Custom Operator Integration
When the built-in operators do not meet your requirements, you can use MindSpore's custom operator functionality to integrate your operators.
This document would introduce how to integrate a new custom operator into the vLLM-MindSpore Plugin project, with the advance_step_flashattn
operator as an example. The focus here is on the integration process into vLLM-MindSpore Plugin. For the details of custom operator development, please refer to the official MindSpore tutorial: CustomOpBuilder-Based Custom Operators, and for AscendC operator development, see the official Ascend documentation: Ascend C Operator Development.

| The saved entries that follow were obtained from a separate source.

import Summits.RiemannHypothesis.RiemannHypothesis.Theorems.WeilTwoPrimeDeflC83XBase
import Summits.RiemannHypothesis.RiemannHypothesis.Theorems.WeilTwoPrimeDeflC83XDataPO30
import Literature.NumberTheory.LFunctions.WeilBlockRowsPZ
import Literature.NumberTheory.LFunctions.WeilBlockRowsFast
import Summits.RiemannHypothesis.RiemannHypothesis.Theorems.WeilLegendreBlocks136DataDn14
import HarnessLib

/-!
# Deflated two-prime certificate C83X: dominance of rows 31–31 of `R = S''_odd(κ') − UᵀU` (factored data)

`WeilCert.checkDomRowPZ` with the materialized augmented block, the factored inverse `weilBlocks136Dn/weilBlocks136Ls` and the Bessel block, by `decide +kernel` row by row. Pure proof file.
-/

set_option linter.dupNamespace false

noncomputable section

namespace Summit.RiemannHypothesis.RiemannHypothesis.Theorems.EvenWinsBeyondArch

open Literature.NumberTheory.LFunctions

set_option maxHeartbeats 0 in
/-- Kernel check of the dominance of row 31 of `R` (odd block, certificate C83X). [folklore] -/
theorem checkDomRowF1_31_weilCertDeflC83X :
    weilCertDeflC83XBase.checkDomRowF weilCertDeflC83XPmO weilBlocks136Dn weilBlocks136Ls weilCertDeflC83XHpO weilCertDeflC83XKappa' 1 31 = true := by
  decide +kernel

/-- Kernel check of the dominance of row 31 of `R` (factored data), from the fast row. [folklore] -/
theorem checkDomRowPZ1_31_weilCertDeflC83X :
    weilCertDeflC83XBase.checkDomRowPZ weilCertDeflC83XPmO weilBlocks136Dn weilBlocks136Ls weilCertDeflC83XHpO weilCertDeflC83XKappa' 1 31 = true :=
  WeilCert.checkDomRowPZ_of_F (by decide) checkDomRowF1_31_weilCertDeflC83X


end Summit.RiemannHypothesis.RiemannHypothesis.Theorems.EvenWinsBeyondArch
import Summits.HubbardSuperconductivity.HubbardSuperconductivity.Theorems.AnisotropyChordTransferFibre3FinX5Eval

/-!
# Route `AnisotropyChord` / H0 rotor rung: FIN per-`L` GM₃ (X5), `L = 27` — row-C cell facts (X5, point wedges), part `p13`

Kernel facts `xcCellAnyA0 27 (49/50) 100 la lb bn tb = true` (row C of cert cells 45, 46 of `L = 27` with `b = bn/100` and the `T⁺·D` brackets `tb` exported by the row-`N₁` facts `xn27_*`): the two Green point wedges `gWedgePt` are recomputed in the kernel, the profile / gradient tables are built from them by monotonicity (`…FinX5Eval`), and g5's row-C check is decided; assembled in `…FinX5GM3TwentySeven`.
Prover seat `hubbard-h0-rotor-p3` g8; helper for piece A = stmt-HubbardSuperconductivity-23918 of rung 19089 (`--supports`, helper class).
WHAT THIS IS NOT: nothing here proves superconductivity in the Hubbard model (rotor TARGET as worded stays FALSE, g15 verdict); kernel facts for the FIN certificate of ONE conditional reduction.  Tree imports only; zero data; standard axioms.
-/

set_option linter.dupNamespace false
set_option autoImplicit false

namespace Summit.HubbardSuperconductivity.HubbardSuperconductivity.Theorems.AnisotropyChord.Transfer.Fibre3

namespace FinXD

open FinXB FinCell Hole2

set_option maxHeartbeats 4000000 in
/-- row C of cell 45 of `L = 27` (`b = 59/100`). [folklore] -/
theorem xc27_45 : xcCellAnyA0 27 (49/50 : ℚ) 100 222725466767479 228293603436666 59 ((665282065337236 : ℤ), (687952935003786 : ℤ)) = true := by decide +kernel

set_option maxHeartbeats 4000000 in
/-- row C of cell 46 of `L = 27` (`b = 59/100`). [folklore] -/
theorem xc27_46 : xcCellAnyA0 27 (49/50 : ℚ) 100 228293603436666 234000943522583 59 ((682004806767497 : ℤ), (705078966446111 : ℤ)) = true := by decide +kernel

end FinXD

end Summit.HubbardSuperconductivity.HubbardSuperconductivity.Theorems.AnisotropyChord.Transfer.Fibre3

Note: Currently, custom operators in vLLM-MindSpore Plugin are only supported in PyNative Mode.
File Structure
The directory csrc
contains declaration and implementation of operations:
vllm-mindspore/
├── csrc/
│ ├── CMakeLists.txt // Operator build script
│ ├── ascendc/
│ │ ├── CMakeLists.txt // AscendC operator build script
│ │ ├── adv_step_flash.h // AscendC AdvanceStepFlashattn operator declaration
│ │ ├── adv_step_flash.c // AscendC AdvanceStepFlashattn operator implementation
│ │ └── ...
│ └── module/
│ ├── module.h // Common module registration header
│ ├── module.cpp // Common module registration implementation
│ ├── adv_step_flash.cpp // Integration layer code (Python interface registration)
│ └── ...
└── vllm_mindspore/
└── _custom_ops.py // Wrapper for custom operator call interface
csrc/ascendc/
: Contains AscendC custom operator implementation code.csrc/module/
: Contains operator integration layer code, including common module registration (module.h
,module.cpp
) and operator-specific integration (e.g.,adv_step_flash.cpp
).
Integration Process
To integrate a custom operator, user need to create Operator Interface Declaration, Operator Implementation and Operator Integration in the directory ops/ascendc/
. After the initial development and integration of the custom operator, user can add Operator Interface and do Operator Compilation and Testing after declaration and implementation.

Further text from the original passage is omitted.